■ **DIRECTIONS**
Out of the material that follows, write out exactly the lines from the line with "rw [Finsupp.sum]" to the line with "degree form.** A", both ends included, and no others.

■ **RECORDS SUPPLIED**
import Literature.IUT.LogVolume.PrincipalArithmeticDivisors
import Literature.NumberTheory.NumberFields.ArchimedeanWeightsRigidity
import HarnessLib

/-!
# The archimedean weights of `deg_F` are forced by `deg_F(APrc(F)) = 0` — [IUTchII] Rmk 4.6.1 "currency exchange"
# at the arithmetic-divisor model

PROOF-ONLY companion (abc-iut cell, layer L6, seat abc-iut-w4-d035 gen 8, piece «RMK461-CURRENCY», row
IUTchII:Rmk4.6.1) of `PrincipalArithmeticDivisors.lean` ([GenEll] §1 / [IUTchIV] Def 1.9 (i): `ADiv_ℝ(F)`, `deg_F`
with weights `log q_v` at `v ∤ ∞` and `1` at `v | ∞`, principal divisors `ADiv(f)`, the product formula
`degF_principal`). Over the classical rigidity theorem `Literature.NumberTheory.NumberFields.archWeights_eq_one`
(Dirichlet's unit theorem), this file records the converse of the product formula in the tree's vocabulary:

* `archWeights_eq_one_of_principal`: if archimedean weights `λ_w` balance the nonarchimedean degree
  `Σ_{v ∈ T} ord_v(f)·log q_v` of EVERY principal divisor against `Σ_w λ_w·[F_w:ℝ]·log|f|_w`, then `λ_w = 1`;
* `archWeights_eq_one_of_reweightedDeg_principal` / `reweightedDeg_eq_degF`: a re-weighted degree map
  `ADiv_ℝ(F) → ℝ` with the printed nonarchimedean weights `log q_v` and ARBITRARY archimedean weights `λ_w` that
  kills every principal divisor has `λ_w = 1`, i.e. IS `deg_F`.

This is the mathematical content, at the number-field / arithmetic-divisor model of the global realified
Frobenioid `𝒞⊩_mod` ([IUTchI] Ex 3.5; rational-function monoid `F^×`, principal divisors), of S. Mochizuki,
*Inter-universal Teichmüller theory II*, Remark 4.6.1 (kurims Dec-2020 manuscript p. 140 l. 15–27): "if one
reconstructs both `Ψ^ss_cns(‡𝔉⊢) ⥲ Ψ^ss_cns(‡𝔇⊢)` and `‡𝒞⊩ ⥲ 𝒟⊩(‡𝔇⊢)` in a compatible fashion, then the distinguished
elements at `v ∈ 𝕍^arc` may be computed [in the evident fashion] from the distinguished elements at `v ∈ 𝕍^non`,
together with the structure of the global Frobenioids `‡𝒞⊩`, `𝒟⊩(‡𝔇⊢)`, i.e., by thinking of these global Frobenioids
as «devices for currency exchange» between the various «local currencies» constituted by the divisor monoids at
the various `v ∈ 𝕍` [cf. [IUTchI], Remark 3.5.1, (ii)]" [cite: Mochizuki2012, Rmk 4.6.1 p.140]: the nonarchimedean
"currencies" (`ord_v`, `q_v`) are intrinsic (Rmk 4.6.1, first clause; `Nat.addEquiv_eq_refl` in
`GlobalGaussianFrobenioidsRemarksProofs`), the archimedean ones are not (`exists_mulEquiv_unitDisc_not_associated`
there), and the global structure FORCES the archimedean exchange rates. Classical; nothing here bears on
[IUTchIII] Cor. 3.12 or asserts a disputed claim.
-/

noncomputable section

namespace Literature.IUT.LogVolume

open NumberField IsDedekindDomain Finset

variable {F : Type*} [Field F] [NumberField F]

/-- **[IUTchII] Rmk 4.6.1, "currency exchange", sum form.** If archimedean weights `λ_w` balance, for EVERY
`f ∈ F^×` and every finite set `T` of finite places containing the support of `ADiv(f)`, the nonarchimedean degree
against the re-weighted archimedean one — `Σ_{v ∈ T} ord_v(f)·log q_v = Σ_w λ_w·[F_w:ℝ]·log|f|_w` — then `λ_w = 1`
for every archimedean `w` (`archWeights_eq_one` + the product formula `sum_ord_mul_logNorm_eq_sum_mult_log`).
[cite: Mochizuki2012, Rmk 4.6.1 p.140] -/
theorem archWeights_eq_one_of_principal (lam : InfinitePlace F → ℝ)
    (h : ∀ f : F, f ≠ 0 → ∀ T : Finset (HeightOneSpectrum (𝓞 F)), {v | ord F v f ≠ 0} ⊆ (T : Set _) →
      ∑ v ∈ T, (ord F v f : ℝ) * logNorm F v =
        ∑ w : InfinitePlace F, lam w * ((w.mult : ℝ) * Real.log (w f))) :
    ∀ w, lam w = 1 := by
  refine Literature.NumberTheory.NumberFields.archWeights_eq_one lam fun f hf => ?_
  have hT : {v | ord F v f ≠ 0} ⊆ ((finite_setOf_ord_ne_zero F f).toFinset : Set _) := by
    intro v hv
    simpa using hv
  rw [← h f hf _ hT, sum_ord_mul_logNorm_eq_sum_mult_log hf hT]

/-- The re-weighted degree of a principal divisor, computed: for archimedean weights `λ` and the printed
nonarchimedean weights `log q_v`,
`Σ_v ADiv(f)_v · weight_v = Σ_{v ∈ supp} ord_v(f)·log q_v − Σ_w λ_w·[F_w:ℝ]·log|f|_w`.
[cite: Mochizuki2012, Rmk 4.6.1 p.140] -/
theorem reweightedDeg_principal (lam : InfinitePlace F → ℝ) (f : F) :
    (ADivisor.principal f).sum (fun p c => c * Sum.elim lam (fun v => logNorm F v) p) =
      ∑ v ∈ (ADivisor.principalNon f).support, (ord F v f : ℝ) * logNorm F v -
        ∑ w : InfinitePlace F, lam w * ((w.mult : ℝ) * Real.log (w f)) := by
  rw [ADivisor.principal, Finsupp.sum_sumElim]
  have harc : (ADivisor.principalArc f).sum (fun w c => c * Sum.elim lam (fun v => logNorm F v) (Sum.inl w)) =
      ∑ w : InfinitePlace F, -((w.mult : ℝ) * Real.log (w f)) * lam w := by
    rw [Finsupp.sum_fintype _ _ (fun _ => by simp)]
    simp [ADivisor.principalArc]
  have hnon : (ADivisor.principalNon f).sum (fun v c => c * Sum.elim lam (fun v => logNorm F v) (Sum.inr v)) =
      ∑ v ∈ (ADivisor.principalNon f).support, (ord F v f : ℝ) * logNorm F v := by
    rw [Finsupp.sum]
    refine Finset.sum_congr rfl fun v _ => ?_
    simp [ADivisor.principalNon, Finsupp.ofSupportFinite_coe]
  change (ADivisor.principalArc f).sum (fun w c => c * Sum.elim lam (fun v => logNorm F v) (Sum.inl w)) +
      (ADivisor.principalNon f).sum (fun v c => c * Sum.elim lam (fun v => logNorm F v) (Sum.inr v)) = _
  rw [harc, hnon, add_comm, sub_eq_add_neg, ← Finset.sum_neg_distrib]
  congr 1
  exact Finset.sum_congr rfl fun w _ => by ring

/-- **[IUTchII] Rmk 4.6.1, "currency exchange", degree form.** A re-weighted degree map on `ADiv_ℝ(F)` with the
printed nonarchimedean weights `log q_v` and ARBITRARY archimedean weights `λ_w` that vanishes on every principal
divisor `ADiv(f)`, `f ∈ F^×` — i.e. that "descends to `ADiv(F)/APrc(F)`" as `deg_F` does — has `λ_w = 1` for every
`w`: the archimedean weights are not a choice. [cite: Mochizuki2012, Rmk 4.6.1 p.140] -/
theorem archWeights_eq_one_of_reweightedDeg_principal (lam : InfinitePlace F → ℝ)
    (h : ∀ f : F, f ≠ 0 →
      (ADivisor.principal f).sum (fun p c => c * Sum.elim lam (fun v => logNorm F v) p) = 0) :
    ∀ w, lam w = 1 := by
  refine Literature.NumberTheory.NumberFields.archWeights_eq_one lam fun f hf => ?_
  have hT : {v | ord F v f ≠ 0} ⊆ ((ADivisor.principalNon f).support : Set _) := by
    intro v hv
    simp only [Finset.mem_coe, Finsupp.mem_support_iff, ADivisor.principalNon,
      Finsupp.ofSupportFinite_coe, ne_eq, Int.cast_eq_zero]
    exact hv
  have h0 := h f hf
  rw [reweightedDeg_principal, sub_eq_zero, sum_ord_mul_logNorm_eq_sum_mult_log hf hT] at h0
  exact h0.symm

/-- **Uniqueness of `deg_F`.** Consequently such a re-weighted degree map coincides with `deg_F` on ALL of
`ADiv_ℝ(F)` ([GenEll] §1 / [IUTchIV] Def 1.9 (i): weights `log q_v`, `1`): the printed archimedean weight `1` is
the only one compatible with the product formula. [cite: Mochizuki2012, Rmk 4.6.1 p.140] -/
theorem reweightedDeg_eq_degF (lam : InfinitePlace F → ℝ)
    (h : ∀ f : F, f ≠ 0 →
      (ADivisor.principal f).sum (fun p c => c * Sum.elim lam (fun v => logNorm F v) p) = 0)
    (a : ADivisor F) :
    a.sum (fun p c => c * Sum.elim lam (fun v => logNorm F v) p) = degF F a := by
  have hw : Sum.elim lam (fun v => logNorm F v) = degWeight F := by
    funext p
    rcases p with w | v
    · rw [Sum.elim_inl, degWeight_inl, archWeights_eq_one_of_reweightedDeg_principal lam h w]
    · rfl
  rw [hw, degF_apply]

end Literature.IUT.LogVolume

■ **ANSWER BOX**
    rw [Finsupp.sum]
    refine Finset.sum_congr rfl fun v _ => ?_
    simp [ADivisor.principalNon, Finsupp.ofSupportFinite_coe]
  change (ADivisor.principalArc f).sum (fun w c => c * Sum.elim lam (fun v => logNorm F v) (Sum.inl w)) +
      (ADivisor.principalNon f).sum (fun v c => c * Sum.elim lam (fun v => logNorm F v) (Sum.inr v)) = _
  rw [harc, hnon, add_comm, sub_eq_add_neg, ← Finset.sum_neg_distrib]
  congr 1
  exact Finset.sum_congr rfl fun w _ => by ring

/-- **[IUTchII] Rmk 4.6.1, "currency exchange", degree form.** A re-weighted degree map on `ADiv_ℝ(F)` with the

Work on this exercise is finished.